The nurses, members of the Massachusetts Nurses Association, along with other caregivers from Tenet facilities in California, who are represented by the National Union of Healthcare Workers, as well as healthcare and labor activists from across the country, will hold a press conference on July 7 at noon, which will mark the 122nd day nurses will be on strike against Tenet.
Nurses are bringing a giant, 16-foot-long petition signed by more than 700 striking nurses and will attempt to deliver the petition to Tenet’s CEO Ron Rittenmeyer.
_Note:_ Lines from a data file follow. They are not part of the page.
import Summits.CriticalPhenomena.PercolationContinuityZ3.Theorems.Transplant.FKConnectivityAllQForestAdjacentPathGadgetMoves
import Summits.CriticalPhenomena.PercolationContinuityZ3.Theorems.Transplant.FKConnectivityAllQForestAdjacentPathGadgetFacts
import HarnessLib

/-!
# The path gadget: the second involution `Ψ` on the residual colourings (gadget pair `op` in the first class)

builds on p205010 (kernel theorem, internal audit signed; external expert review pending).  No definitions, no named facts, no sorries;
standard axioms.

Separator `S = {o, p, q}` of `v` from `y` whose gadget is the PATH `{op, oq}` (both pairs free in the fibre, `pq` absent; sides `E₁ ∋ e`
on `V₁`, `E₂ ∋ f` on `V₂`, `V₁ ∩ V₂ ⊆ S`, no side pair inside `S`).  By `…SeparatorResidual`, `bad − good = bad_R − good_R` with `R` the
RESIDUAL colourings (both sides trace-asymmetric).  Here (memo bschramm/FROM-fk-1-g20-SEPARATOR-EXCHANGE.md §3): on `R` the map
`Ψ` = "recolour side 2 by its partner AND move the one gadget pair that keeps both classes forests" is a validity-preserving,
fibre-preserving involution on `R` minus the DOUBLY-`pq` colourings `Res = {pq joined on both sides in opposite classes}`, fixes side 1
and flips the free pairs of side 2; hence (`adjForestNoSq_fibre_pathGadget_residual`) `bad_R + good_Res = good_R + bad_Res`, and with the
residual theorem `bad + good_Res = good + bad_Res`: the node's inequality across a path-gadget separator is EQUIVALENT to
`bad_Res ≤ good_Res`, where `Res` consists of the four product classes `(d,pq | pq,d)`, `(pq,d | d,pq)` × (two gadget orientations) — the
kernel form of the rank-one identity `bad − good = −2·x₁(d,pq)·x₂(d,pq)` up to the product decomposition of `Res`.
* **`forest_pair_pathGadget_transfer_of_mem`** — `Ψ` pointwise (case `op ∈ ω`): valid ↦ valid, involution, fibre/side-1 preserved, side 2 flipped, `R` and
  `Resᶜ` preserved (validity by the two moves of `…PathGadgetMoves`).  The count identity is `…PathGadgetResidual`.
[cite: Grimmett2006, §1.5 (p. 13); §3.8 (pp. 61–62); §4.2 Lemma (4.13)] [cite: SempleWelsh2008, Conj. 1.1 (p. 2)] [cite: Linusson2011, Prop. 2.6]
-/

noncomputable section
/-! ## §0 Readback: the pieces of the crux, named; the crux re-read by `Iff.rfl` -/

/-- Fibrewise hypothesis on the global class `W ∈ H^{2M}(𝒳(ℂ); ℂ)`: every fibre restriction is a
rational class of Hodge type `(M, M)`. -/
def FibrewiseRationalHodge {𝒳 S : SchemeOver ℂ} (f : 𝒳 ⟶ S) (M : ℕ)
    (W : complexBetti 𝒳 (2 * M)) : Prop :=
  ∀ s : ComplexPoints S, IsRationalClass (complexBetti.map (fiberι f s) (2 * M) W) ∧
    IsOfHodgeType (2 * M) (fiberOver f s) (2 * M) M M (complexBetti.map (fiberι f s) (2 * M) W)

/-- The Weil-type fibre hypothesis: every fibre is isomorphic (as a `ℂ`-scheme) to an abelian
`2M`-fold carrying an endomorphism `φ'` with `φ' ∘ φ' = -p`. -/
def WeilFibres {𝒳 S : SchemeOver ℂ} (f : 𝒳 ⟶ S) (p M : ℕ) : Prop :=
  ∀ s : ComplexPoints S, ∃ (A' : AbelianVariety ℂ) (φ' : A' ⟶ A'), A'.dim = (2 * M) ∧
    φ' ≫ φ' = -((p : ℤ) • 𝟙 A') ∧ Nonempty (A'.X ≅ fiberOver f s)

/-- `W|_{𝒳_s}` is algebraic (lies in `N^M H^{2M}(𝒳_s(ℂ); ℂ)`). -/
def AlgebraicAt {𝒳 S : SchemeOver ℂ} (f : 𝒳 ⟶ S) (M : ℕ) (W : complexBetti 𝒳 (2 * M))
    (s : ComplexPoints S) : Prop :=
  complexBetti.map (fiberι f s) (2 * M) W ∈ algebraicClasses (fiberOver f s) M

/-- The rung `(p, M)` of the crux: variational Hodge for global classes of fibrewise type `(M,M)`
along smooth projective families of relative dimension `2M` with Weil fibres, over a smooth
irreducible base. -/
def Rung (p M : ℕ) : Prop :=
  ∀ ⦃𝒳 S : SchemeOver ℂ⦄ (f : 𝒳 ⟶ S), IsSmoothProjectiveFamily f (2 * M) → IrreducibleSpace S.left →
    AlgebraicGeometry.Smooth S.hom → ∀ W : complexBetti 𝒳 (2 * M), FibrewiseRationalHodge f M W →
      WeilFibres f p M → (∃ s₀, AlgebraicAt f M W s₀) → ∀ s, AlgebraicAt f M W s

/-- READBACK: the crux is, definitionally, "`Rung p M` for every prime `p ≡ 3 (4)`, `p ≥ 7`, and
every `M ≥ 1`". -/
theorem weilVariationalHodge_iff :
    HeckePrymWeil.WeilVariationalHodge ↔
      ∀ p : ℕ, p.Prime → p % 4 = 3 → 7 ≤ p → ∀ M : ℕ, 1 ≤ M → Rung p M :=
  Iff.rfl

/-! ## §1 The crux is dominated by the summit: any kill is a disproof of the Hodge conjecture -/

/-- The fragment of the Hodge conjecture that decides every rung: rational `(M,M)`-classes on smooth
projective `2M`-folds are algebraic. -/
def FibreHC (M : ℕ) : Prop :=
  ∀ ⦃X : SchemeOver ℂ⦄, IsSmoothProjective (2 * M) X → ∀ c : complexBetti X (2 * M),
    IsRationalClass c → IsOfHodgeType (2 * M) X (2 * M) M M c → c ∈ algebraicClasses X M

/-- `HodgeConjecture → FibreHC M` (degree-`2M` part of the summit on `2M`-folds). -/
theorem fibreHC_of_hodgeConjecture (h : _root_.HodgeConjecture) (M : ℕ) : FibreHC M :=
  fun _ hX c hc hh => (h hX).2 M c hc hh

/-- `FibreHC M → Rung p M` for EVERY `p`: the proof uses only that the fibre `𝒳_s` is smooth
projective (a field of `IsSmoothProjectiveFamily`) and that `W|_{𝒳_s}` is rational of type `(M,M)`
AT `s`; irreducibility and smoothness of `S`, the Weil fibres, the prime `p` and the anchor `s₀` are
not touched. -/
theorem rung_of_fibreHC {M : ℕ} (h : FibreHC M) (p : ℕ) : Rung p M :=
  fun _ _ _ hf _ _ _ hW _ _ s => h (hf.isSmoothProjective s) _ (hW s).1 (hW s).2

/-- **`HodgeConjecture → WeilVariationalHodge`.** -/
theorem weilVariationalHodge_of_hodgeConjecture (h : _root_.HodgeConjecture) :
    HeckePrymWeil.WeilVariationalHodge :=
  fun p _ _ _ M _ => rung_of_fibreHC (fibreHC_of_hodgeConjecture h M) p

/-- **Contrapositive: a refutation of the crux refutes the Clay problem.** -/
theorem not_hodgeConjecture_of_not_weilVariationalHodge
    (h : ¬ HeckePrymWeil.WeilVariationalHodge) : ¬ _root_.HodgeConjecture :=
  fun hHC => h (weilVariationalHodge_of_hodgeConjecture hHC)

/-- The crux is the Weil-fibre instance of route AnchorTransport's crux `VariationalHodge`
(stmt-HodgeConjecture-1076): `n := 2M`, `p := M`, the Weil-fibre hypothesis discarded. -/
theorem weilVariationalHodge_of_variationalHodge (hV : AnchorTransport.VariationalHodge) :
    HeckePrymWeil.WeilVariationalHodge :=
  fun _ _ _ _ M _ _ _ f hf hirr hsm W hW _ hs₀ s => hV f hf hirr hsm M W hW hs₀ s

/-- KILL PROPAGATION across routes: a refutation of this crux refutes `AnchorTransport.VariationalHodge`. -/
theorem not_variationalHodge_of_not_weilVariationalHodge
    (h : ¬ HeckePrymWeil.WeilVariationalHodge) : ¬ AnchorTransport.VariationalHodge :=
  fun hV => h (weilVariationalHodge_of_variationalHodge hV)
They will also call out Tenet for its blatant misuse of more than $2.6 billion in taxpayer-supported pandemic funding from the CARES Act stimulus package – funding that was supposed to be used by hospitals to provide PPE, staffing and other resources to respond to the COVID-19 pandemic, yet in Tenet’s hands was used to fund corporate expansion, pay down debt, buy back stock for executives and, in the words of CEO Rittenmyer as reported in the Dallas Morning News in April of 2020, “to maximize our cash position.”
The nurses’ petition drive and decision to go to Dallas was launched last month, after Tenet took the extreme step of threatening to permanently replace the nurses, a move that outraged the St. Vincent nurses, as well as other nursing organizations, social justice, and labor organizations across the nation. The nurses remain undaunted. The conclusion of their petition states what is really behind this strike and why so many support the nurses’ efforts:
“We are irreplaceable and are firmly resolved to maintain our strike until Tenet comes to the table and agrees to a contract that provides the necessary staffing improvements to ensure the safety of our patients. For nurses, this strike has nothing to do with profit and loss, for us, our patients are our friends and neighbors and any mistakes we make due to understaffing have names attached to them, with real life and death consequences. We will not let them down.”